(Collected data entries)
import Mathlib
import Summits.Ventures.HodgeRepro2.T5AdicCompletionUnitIndex
import Summits.Ventures.HodgeRepro2.T5AdicCompletionGaloisInvariance
import Summits.Ventures.HodgeRepro2.T5ExistsCharacter
import Summits.Ventures.HodgeRepro2.T5QuadraticBasis
import Summits.Ventures.HodgeRepro2.T6N5LocalHypSmooth
import Summits.Ventures.HodgeRepro2.T6N5LocalSmooth
import Summits.Ventures.HodgeRepro2.T6N5LocalWeilQuotient
import Summits.Ventures.HodgeRepro2.T6N5LocalWeilQuotientSmooth
import Summits.Ventures.HodgeRepro2.T6N5LocalQuotientToy
import Summits.Ventures.HodgeRepro2.T6N5LocalRamToyEps
import Summits.Ventures.HodgeRepro2.T6N5LocalRamToyEpsDisplays

/-!
# T6N5LocalRamWitness — Tier 6, M2 sub-step N5 (t6-p8's half): THE COMPLETION-LEVEL WITNESS (README §10.5(ii)(c),(d))
for the ramified statement of record v2 — every hypothesis of `N5Local_main_ram_completion_weil''` instantiated
jointly on Mathlib's completions at ANY ramified place, and the coupled local system solved there

Over a ramified place `Q : RamPlace v w` (`T6N5LocalRamToyEps`):
* `exists_psi_trivial_on_base`: a continuous non-trivial additive character `ψ_δ` of `L_w` trivial on `K_v` exists —
  `y ↦ ψ_L((x₀/δ)(y − σy))` for a continuous non-trivial `ψ_L` (p4's `T5ExistsCharacter`), an anti-invariant `δ ≠ 0`
  (p4's `T5QuadraticBasis`) and `σ` continuous (p4's `T5AdicCompletionGaloisInvariance`);
* `toAddCharQ`: a conjugate-orthogonal character of `E_v^×` descends to `U(V) = E_v^×/F_v^×` (`ofOneQ_toAddCharQ`);
* the toy Weil representation `weilT` (`T6N5LocalQuotientToy` with `sgn = ε_v(χ_W⁻¹ ·)`) and the toy parameters
  `toyP` satisfy EVERY hypothesis of the statement of record v2: the displays (`hT6_toy`, `hG_toy`, `h35_toy` — the
  defined theta predicate IS the sign condition on the print's characters), finite-index smoothness (p4's
  `[E_v^× : F_v^× U_E^n] < ∞`), open smoothness, non-vanishing (both signs occur), `ϵ_δ(W) = 1`, `χ_W`
  conjugate-symplectic;
* `exists_localSolution_ram`: Theorem N5.T2 at the place, instantiated — the coupled local system is solved on the
  genuine carriers `L_w^× ⊇ K_v^×`.
README §8(d): uses an L-value-free non-vanishing device: NO.
-/

namespace Summit.Ventures.HodgeRepro2.T6.N5LocalRamWitness

open Summit.Ventures.HodgeRepro2 IsDedekindDomain HeightOneSpectrum
  Summit.Ventures.HodgeRepro2.T6.N5LocalDatum Summit.Ventures.HodgeRepro2.T6.N5LocalWeil
  Summit.Ventures.HodgeRepro2.T6.N5LocalCharDatum Summit.Ventures.HodgeRepro2.T6.N5Local
  Summit.Ventures.HodgeRepro2.T6.N5LocalSmooth Summit.Ventures.HodgeRepro2.T6.N5LocalRamWeil
  Summit.Ventures.HodgeRepro2.T6.Hyp Summit.Ventures.HodgeRepro2.T6.N5LocalInertCompletion
  Summit.Ventures.HodgeRepro2.T6.N5LocalRamCompletion Summit.Ventures.HodgeRepro2.T6.N5LocalRamOnCompletion
  Summit.Ventures.HodgeRepro2.T6.N5LocalTateChars Summit.Ventures.HodgeRepro2.T6.N5LocalRamTateSide
  Summit.Ventures.HodgeRepro2.T6.N5LocalOnCompletionWeil Summit.Ventures.HodgeRepro2.T6.N5LocalWeilQuotient
  Summit.Ventures.HodgeRepro2.T6.N5LocalWeilQuotientSmooth Summit.Ventures.HodgeRepro2.T6.N5LocalQuotientToy
  Summit.Ventures.HodgeRepro2.T6.N5LocalRamToyEps Summit.Ventures.HodgeRepro2.T5SmoothIsotypic

-- `K`, `L` in `Type` (universe `0`).
variable {K : Type} [Field K] [NumberField K] {v : HeightOneSpectrum (NumberField.RingOfIntegers K)}
  {L : Type} [Field L] [NumberField L] [Algebra K L] {w : HeightOneSpectrum (NumberField.RingOfIntegers L)}
  [w.asIdeal.LiesOver v.asIdeal]
  [ContinuousSMul (v.adicCompletion K) (w.adicCompletion L)]
  [IsScalarTower K (v.adicCompletion K) (w.adicCompletion L)]

noncomputable section

/-! ### A continuous non-trivial additive character of `L_w` trivial on `K_v` -/

/-- The additive character `y ↦ ψ_L(c·(y − σy))` of `L_w`. -/
def psiAnti (σ : Gal(w.adicCompletion L/v.adicCompletion K)) (ψL : AddChar (w.adicCompletion L) Circle)
    (c : w.adicCompletion L) : AddChar (w.adicCompletion L) Circle where
  toFun y := ψL (c * (y - σ y))
  map_zero_eq_one' := by simp
  map_add_eq_mul' a b := by
    rw [← AddChar.map_add_eq_mul]
    congr 1
    rw [map_add]
    ring

omit [ContinuousSMul (v.adicCompletion K) (w.adicCompletion L)]
  [IsScalarTower K (v.adicCompletion K) (w.adicCompletion L)] in
/-- The value of `psiAnti`. -/
theorem psiAnti_apply (σ : Gal(w.adicCompletion L/v.adicCompletion K)) (ψL : AddChar (w.adicCompletion L) Circle)
    (c y : w.adicCompletion L) : psiAnti σ ψL c y = ψL (c * (y - σ y)) := rfl

omit [ContinuousSMul (v.adicCompletion K) (w.adicCompletion L)]
  [IsScalarTower K (v.adicCompletion K) (w.adicCompletion L)] in
/-- `psiAnti` is trivial on `K_v`. -/
theorem psiAnti_algebraMap (σ : Gal(w.adicCompletion L/v.adicCompletion K))
    (ψL : AddChar (w.adicCompletion L) Circle) (c : w.adicCompletion L) (a : v.adicCompletion K) :
    psiAnti σ ψL c (algebraMap (v.adicCompletion K) (w.adicCompletion L) a) = 1 := by
  rw [psiAnti_apply, AlgEquiv.commutes, sub_self, mul_zero, AddChar.map_zero_eq_one]

/-- `psiAnti` is continuous when `ψ_L` is (`σ` is continuous: p4's `continuous_algEquiv`). -/
theorem continuous_psiAnti (σ : Gal(w.adicCompletion L/v.adicCompletion K))
    (ψL : AddChar (w.adicCompletion L) Circle) (hψ : Continuous ψL) (c : w.adicCompletion L) :
    Continuous (psiAnti σ ψL c) := by
  have h : ⇑(psiAnti σ ψL c) = fun y => ψL (c * (y - σ y)) := funext fun y => psiAnti_apply σ ψL c y
  rw [h]
  exact hψ.comp (continuous_const.mul (continuous_id.sub
    (T5AdicCompletionGaloisInvariance.continuous_algEquiv v w σ)))

/-- THE DATUM'S `ψ_δ` EXISTS: a continuous non-trivial additive character of `L_w` trivial on `K_v`. -/
theorem exists_psi_trivial_on_base (h2 : Module.finrank (v.adicCompletion K) (w.adicCompletion L) = 2)
    (σ : Gal(w.adicCompletion L/v.adicCompletion K)) (hσ : σ ≠ 1) :
    ∃ ψδ : PsiC w, ∀ a : v.adicCompletion K, ψδ.1 (algebraMap (v.adicCompletion K) (w.adicCompletion L) a) = 1 := by
  obtain ⟨ψL, hψc, hψ1⟩ := T5ExistsCharacter.exists_continuous_ne_one_adicCompletion (K := L) w
  obtain ⟨x₀, hx₀⟩ := AddChar.ne_one_iff.mp hψ1
  obtain ⟨δ, hδσ, hδ0⟩ := T5QuadraticBasis.exists_anti_ne_zero h2 σ hσ
  refine ⟨⟨psiAnti σ ψL (x₀ / δ), continuous_psiAnti σ ψL hψc _, ?_⟩, psiAnti_algebraMap σ ψL _⟩
  rw [AddChar.ne_one_iff]
  refine ⟨δ / 2, ?_⟩
  rw [psiAnti_apply, map_div₀, hδσ, map_ofNat]
  have h2' : (2 : w.adicCompletion L) ≠ 0 := two_ne_zero
  have hval : x₀ / δ * (δ / 2 - -δ / 2) = x₀ := by
    field_simp
    ring
  rw [hval]
  exact hx₀

/-! ### Conjugate-orthogonal characters descend to the quotient -/

omit [ContinuousSMul (v.adicCompletion K) (w.adicCompletion L)]
  [IsScalarTower K (v.adicCompletion K) (w.adicCompletion L)] in
/-- The additive character of `U(V) = E_v^×/F_v^×` attached to a character of `E_v^×` trivial on `F_v^×`. -/
def toAddCharQ (ξ : (w.adicCompletion L)ˣ →* ℂˣ) (h : Fsub v w ≤ ξ.ker) : AddChar (QuotA v w) ℂ where
  toFun a := ((QuotientGroup.lift (Fsub v w) ξ h (Additive.toMul a) : ℂˣ) : ℂ)
  map_zero_eq_one' := by simp
  map_add_eq_mul' a b := by simp [toMul_add]

omit [ContinuousSMul (v.adicCompletion K) (w.adicCompletion L)]
  [IsScalarTower K (v.adicCompletion K) (w.adicCompletion L)] in
/-- `ofOneQ ∘ toAddCharQ = id`: every conjugate-orthogonal character of `E_v^×` is an `α_K`. -/
theorem ofOneQ_toAddCharQ (ξ : (w.adicCompletion L)ˣ →* ℂˣ) (h : Fsub v w ≤ ξ.ker) :
    ofOneQ v w (toAddCharQ ξ h) = ξ := by
  refine MonoidHom.ext fun x => Units.ext ?_
  rw [ofOneQ_apply]
  show ((QuotientGroup.lift (Fsub v w) ξ h (Additive.toMul (Additive.ofMul
    (x : (w.adicCompletion L)ˣ ⧸ Fsub v w))) : ℂˣ) : ℂ) = _
  rw [toMul_ofMul, QuotientGroup.lift_mk]

/-! ### The witness at a ramified place -/

section Place

variable (Q : RamPlace v w) (ψδ : PsiC w)

/-- The sign function `ξ ↦ ε_v(χ_W⁻¹·ξ)` of the toy datum (`χ_W = χWt`). -/
abbrev sgnT : ((w.adicCompletion L)ˣ →* ℂˣ) → ℤˣ := fun ξ => (Q.Dt ψδ).eps (Q.χWt⁻¹ * ξ)

/-- The toy Weil representations over `U(V) = E_v^×/F_v^×` for the toy datum. -/
abbrev weilT : WeilRep v w := weilRep v w (Uπ w Q.π) (sgnT Q ψδ)

/-- The toy ramified Weil datum: the toy parameters, `ψ_δ`, and the toy Weil representations on the quotient
carrier. -/
abbrev XT : RamWeilDatum := mkRamWeil v w Q.h2 Q.hπ Q.σ Q.hσ Q.toyP ψδ (toCarrier v w (weilT Q ψδ))

omit [IsScalarTower K (v.adicCompletion K) (w.adicCompletion L)] in
/-- `[E_v^× : F_v^× U_E^n] < ∞` for every `n` (p4's `T5AdicCompletionUnitIndex` for `n ≥ 1`; `n = 0` by
antitonicity). -/
theorem finiteIndex_Fsub_sup_Uπ (n : ℕ) : (Fsub v w ⊔ Uπ w Q.π n).FiniteIndex := by
  have hϖ' : Valued.v ((Q.ϖ : v.adicCompletionIntegers K) : v.adicCompletion K) = WithZero.exp (-1) :=
    (T5AdicCompletionConductor.irreducible_iff_val_eq_exp_neg_one v Q.ϖ).mp Q.hϖ
  have h1 : (Fsub v w ⊔ Uπ w Q.π 1).FiniteIndex := by
    haveI : Finite ((w.adicCompletion L)ˣ ⧸ (Fsub v w ⊔ Uπ w Q.π 1)) :=
      T5AdicCompletionUnitIndex.finite_quotient_range_baseUnits_sup_map_higherUnits v w hϖ' Q.hπ le_rfl
    exact Subgroup.finiteIndex_of_finite_quotient
  rcases Nat.eq_zero_or_pos n with hn | hn
  · subst hn
    exact Subgroup.finiteIndex_of_le (sup_le_sup_left (Uπ_antitone w Q.π (Nat.zero_le 1)) _)
  · haveI : Finite ((w.adicCompletion L)ˣ ⧸ (Fsub v w ⊔ Uπ w Q.π n)) :=
      T5AdicCompletionUnitIndex.finite_quotient_range_baseUnits_sup_map_higherUnits v w hϖ' Q.hπ hn
    exact Subgroup.finiteIndex_of_finite_quotient

omit [ContinuousSMul (v.adicCompletion K) (w.adicCompletion L)] in
/-- The defined theta predicate of the toy Weil datum is membership in `Good s`. -/
theorem thetaOf_iff (s : ℤˣ) (ξ : (w.adicCompletion L)ˣ →* ℂˣ) :
    (XT Q ψδ).toWeil.thetaOf s ξ ↔ ξ ∈ Good v w (Uπ w Q.π) (sgnT Q ψδ) s := by
  constructor
  · rintro ⟨α, hα, hne⟩
    have hne' : isoQ v w (Uπ w Q.π) (sgnT Q ψδ) s α ≠ ⊥ := hne
    have h := (isotypic_ne_bot_iff v w (Uπ w Q.π) (sgnT Q ψδ) s α).mp hne'
    have hα' : ofOneQ v w α = ξ := hα
    rwa [hα'] at h
  · intro h
    have hker : Fsub v w ≤ ξ.ker := fun f hf => MonoidHom.mem_ker.mpr (h.1 f hf)
    refine ⟨toAddCharQ ξ hker, ofOneQ_toAddCharQ ξ hker, ?_⟩
    show isoQ v w (Uπ w Q.π) (sgnT Q ψδ) s (toAddCharQ ξ hker) ≠ ⊥
    rw [isotypic_ne_bot_iff, ofOneQ_toAddCharQ]
    exact h

omit [ContinuousSMul (v.adicCompletion K) (w.adicCompletion L)] in
/-- THE EPSILON DICHOTOMY (restricted to the print's characters) HOLDS for the defined theta predicate of the toy
Weil datum. -/
theorem h35_toy : BFGYYZ2025_Thm3_5_smooth (XT Q ψδ).toWeil.toLocalSignDatum (XT Q ψδ).D.IsSmooth := by
  intro s α hα hαs
  change (w.adicCompletion L)ˣ →* ℂˣ at α
  have hCO : ∀ f ∈ Fsub v w, α f = 1 := fun f hf =>
    (CharDatum.isCO_iff (Q.Dt ψδ).toCharDatum α).mp hα ⟨f, hf⟩
  have hs : ∃ n, Uπ w Q.π n ≤ α.ker := hαs
  show (XT Q ψδ).toWeil.thetaOf s α ↔ (Q.Dt ψδ).eps (Q.χWt⁻¹ * α) = s * 1
  rw [thetaOf_iff, mul_one]
  constructor
  · intro h
    exact h.2.2
  · intro h
    exact ⟨hCO, hs, h⟩

/-- Both signs occur on smooth conjugate-orthogonal characters: `Good s` is non-empty for every `s`. -/
theorem good_nonempty
    (hK : ∀ a : v.adicCompletion K, ψδ.1 (algebraMap (v.adicCompletion K) (w.adicCompletion L) a) = 1)
    (s : ℤˣ) : ∃ ξ, ξ ∈ Good v w (Uπ w Q.π) (sgnT Q ψδ) s := by
  obtain ⟨α, hα, hαs, heps⟩ := Q.exists_isCO_eps_inv_χW_mul_eq ψδ hK s
  change (w.adicCompletion L)ˣ →* ℂˣ at α
  refine ⟨α, fun f hf => (CharDatum.isCO_iff (Q.Dt ψδ).toCharDatum α).mp hα ⟨f, hf⟩, hαs, ?_⟩
  exact heps

omit [ContinuousSMul (v.adicCompletion K) (w.adicCompletion L)] in
/-- `χ_W` of the toy datum is conjugate-symplectic. -/
theorem hχW_toy : (XT Q ψδ).toWeil.toLocalSignDatum.IsCS Q.toyP.χW := by
  refine (CharDatum.isCS_iff (Q.Dt ψδ).toCharDatum _).mpr fun x => ?_
  exact Q.χWt_spec.1 ⟨x.1, x.2⟩

/-- THE WITNESS: every hypothesis of `N5Local_main_ram_completion_weil''` holds jointly on the toy data over a
ramified place, and the coupled local system is solved there (Theorem N5.T2 instantiated on Mathlib's completions). -/
theorem exists_localSolution_ram
    (hK : ∀ a : v.adicCompletion K, ψδ.1 (algebraMap (v.adicCompletion K) (w.adicCompletion L) a) = 1) :
    ∃ ξ : Fin 4 → (w.adicCompletion L)ˣ →* ℂˣ, LocalSolution (XT Q ψδ).toWeil.toLocalSignDatum ξ := by
  haveI : ∀ s, Nontrivial ((weilT Q ψδ).Wsp s) := fun s =>
    nontrivial_wsp v w (Uπ w Q.π) (sgnT Q ψδ) (good_nonempty Q ψδ hK) s
  exact N5Local_main_ram_completion_weil'' v w Q.h2 Q.hϖ Q.hπ Q.hram Q.σ Q.hσ Q.toyP ψδ (weilT Q ψδ) hK
    (Q.hT6_toy ψδ) (Q.hG_toy ψδ) (h35_toy Q ψδ)
    (fun s => isSmoothCompact v w (Uπ w Q.π) (sgnT Q ψδ) (finiteIndex_Fsub_sup_Uπ Q) s)
    (fun s => isSmoothOpen v w (Uπ w Q.π) (sgnT Q ψδ) (Uπ_antitone w Q.π) s) rfl (hχW_toy Q ψδ)

/-- THE WITNESS WITH `ψ_δ` SUPPLIED: at every ramified place the hypothesis set of the statement of record v2 is
satisfiable, and the local system is solved — with the datum's `ψ_δ` constructed (`exists_psi_trivial_on_base`). -/
theorem exists_psi_localSolution_ram :
    ∃ ψδ : PsiC w, (∀ a : v.adicCompletion K, ψδ.1 (algebraMap (v.adicCompletion K) (w.adicCompletion L) a) = 1) ∧
      ∃ ξ : Fin 4 → (w.adicCompletion L)ˣ →* ℂˣ, LocalSolution (XT Q ψδ).toWeil.toLocalSignDatum ξ := by
  obtain ⟨ψδ, hK⟩ := exists_psi_trivial_on_base Q.h2 Q.σ Q.hσ
  exact ⟨ψδ, hK, exists_localSolution_ram Q ψδ hK⟩

end Place

end

end Summit.Ventures.HodgeRepro2.T6.N5LocalRamWitness
import Summits.Ventures.HSemireg.WedgeHankelRecurrenceGaussChebyshevHalfAngle

/-!
# Venture HSemireg — **GAUSS–CHEBYSHEV NODES AGAINST CHEBYSHEV EXTREMA: `Res_{(n, m)}(T_n, T_{m+1}′) = (m+1)^n · Res_{(n,m)}(T_n, U_m)`** in every commutative ring (`T_{m+1}′ = (m+1) U_m`), hence over
# `ℤ` the closed form `(m+1)^n · [0 or (−1)^{nm∕2} 2^{nm + gcd(n,m+1) − m − 1}]` from N464, and **`Res(T_n, T_{m+1}′) = 0 ⟺ (m+1) ∕ gcd(n, m+1)` is even** — a node of the `n`-point
# Gauss–Chebyshev rule is an interior extremum of `T_{m+1}` (a Clenshaw–Curtis ∕ Gauss–Lobatto–Chebyshev interior node of order `m+1`) exactly in that case

HONEST FRAMING. Part of the Lean index of the computation cell `pub-hsemireg` (seat p10 gen 48, Sunday typer «UNIFORM-IN-n»).  Polynomial ∕ resultant algebra only; no variety, no cohomology theory,
no sheaf, no Ext group and no semiregularity map is constructed here; nothing here says that HC / HC_CM / HC_AV holds; no Literature fact (unproved `Prop`) is declared or used.  Custodian versions
as in `WedgeHankelSiegelIdeal` (1/3).
SOURCES (cited).  T. J. Rivlin, *Chebyshev Polynomials* (1990), §1.2 (extrema `cos(jπ∕n)` of `T_n`, `T_n′ = n U_{n−1}`); K. Dilcher, K. B. Stolarsky, Trans. Amer. Math. Soc. 357 (2005) 965–981, §3.
PROOF TYPED HERE.  Mathlib `Polynomial.Chebyshev.T_derivative_eq_U`, `resultant_C_mul_right`; N464 `chebyshevTU_resultant_closed`; N463 `chebyshevTU_resultant_eq_zero_iff`.
DEDUP DISCLOSURE (`rg -n 'chebyshevT_resultant_derivative_T|resultant_derivative_T_eq_zero_iff' Summits Literature HarnessLib`, 2026-09-04): N407 uses `Res(T_n, T_n′)` (the discriminant, same index);
0 hits for the 3 names below.

WHAT IS IN THE TREE.  N407, N463, N464.
THIS FILE (namespace `Summit.Ventures.HSemireg.Wedge.HankelOuter` continued; CHAINED on N478; 0 definitions):
* §1244 **`chebyshevT_resultant_derivative_T`** (any commutative ring), **`chebyshevT_resultant_derivative_T_closed`** (`ℤ`), **`chebyshevT_resultant_derivative_T_eq_zero_iff`** (`ℤ`).
CAVEATS.  Formal degrees `n`, `m` explicit (`deg T_{m+1}′ = m` over `ℤ`).  Nothing Ext-side.  New names only.
-/

open Module Polynomial
open scoped Matrix Polynomial

namespace Summit.Ventures.HSemireg.Wedge.HankelOuter

/-! ## §1244. `Res(T_n, T_{m+1}′)`: Gauss–Chebyshev nodes against the extrema of `T_{m+1}` -/

/-- **`Res_{(n,m)}(T_n, T_{m+1}′) = (m+1)^n · Res_{(n,m)}(T_n, U_m)`** in every commutative ring (`T_{m+1}′ = (m+1) U_m`). [Rivlin §1.2; this file, §1244] -/
theorem chebyshevT_resultant_derivative_T (R : Type*) [CommRing R] (n m : ℕ) :
    (Polynomial.Chebyshev.T R (n : ℤ)).resultant (derivative (Polynomial.Chebyshev.T R ((m : ℤ) + 1))) n m =
      ((m : R) + 1) ^ n * (Polynomial.Chebyshev.T R (n : ℤ)).resultant (Polynomial.Chebyshev.U R (m : ℤ)) n m := by
  rw [Polynomial.Chebyshev.T_derivative_eq_U, add_sub_cancel_right, show (((m : ℤ) + 1 : ℤ) : R[X]) = Polynomial.C ((m : R) + 1) by simp, Polynomial.resultant_C_mul_right]

/-- **Over `ℤ`: `Res_{(n,m)}(T_n, T_{m+1}′) = 0` if `(m+1) ∕ gcd(n, m+1)` is even, `= (m+1)^n (−1)^{nm∕2} 2^{nm + gcd(n,m+1) − m − 1}` otherwise.** [via N464; this file, §1244] -/
theorem chebyshevT_resultant_derivative_T_closed (n m : ℕ) :
    (Polynomial.Chebyshev.T ℤ (n : ℤ)).resultant (derivative (Polynomial.Chebyshev.T ℤ ((m : ℤ) + 1))) n m =
      if Even ((m + 1) / Nat.gcd n (m + 1)) then 0 else ((m : ℤ) + 1) ^ n * ((-1) ^ (n * m / 2) * 2 ^ (n * m + Nat.gcd n (m + 1) - m - 1)) := by
  rw [chebyshevT_resultant_derivative_T ℤ n m, chebyshevTU_resultant_closed]
  split_ifs <;> simp

/-- **A Gauss–Chebyshev node of order `n` is a critical point of `T_{m+1}` (resultant vanishes) iff `(m+1) ∕ gcd(n, m+1)` is even** (over `ℤ`). [this file, §1244] -/
theorem chebyshevT_resultant_derivative_T_eq_zero_iff (n m : ℕ) :
    (Polynomial.Chebyshev.T ℤ (n : ℤ)).resultant (derivative (Polynomial.Chebyshev.T ℤ ((m : ℤ) + 1))) n m = 0 ↔ Even ((m + 1) / Nat.gcd n (m + 1)) := by
  rw [chebyshevT_resultant_derivative_T ℤ n m, mul_eq_zero, chebyshevTU_resultant_eq_zero_iff, or_iff_right]
  exact pow_ne_zero _ (by positivity)

end Summit.Ventures.HSemireg.Wedge.HankelOuter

> **Work required**
Using the data above, report the number of lines that contain the string "namespace", and only that number.

> **Task output**
3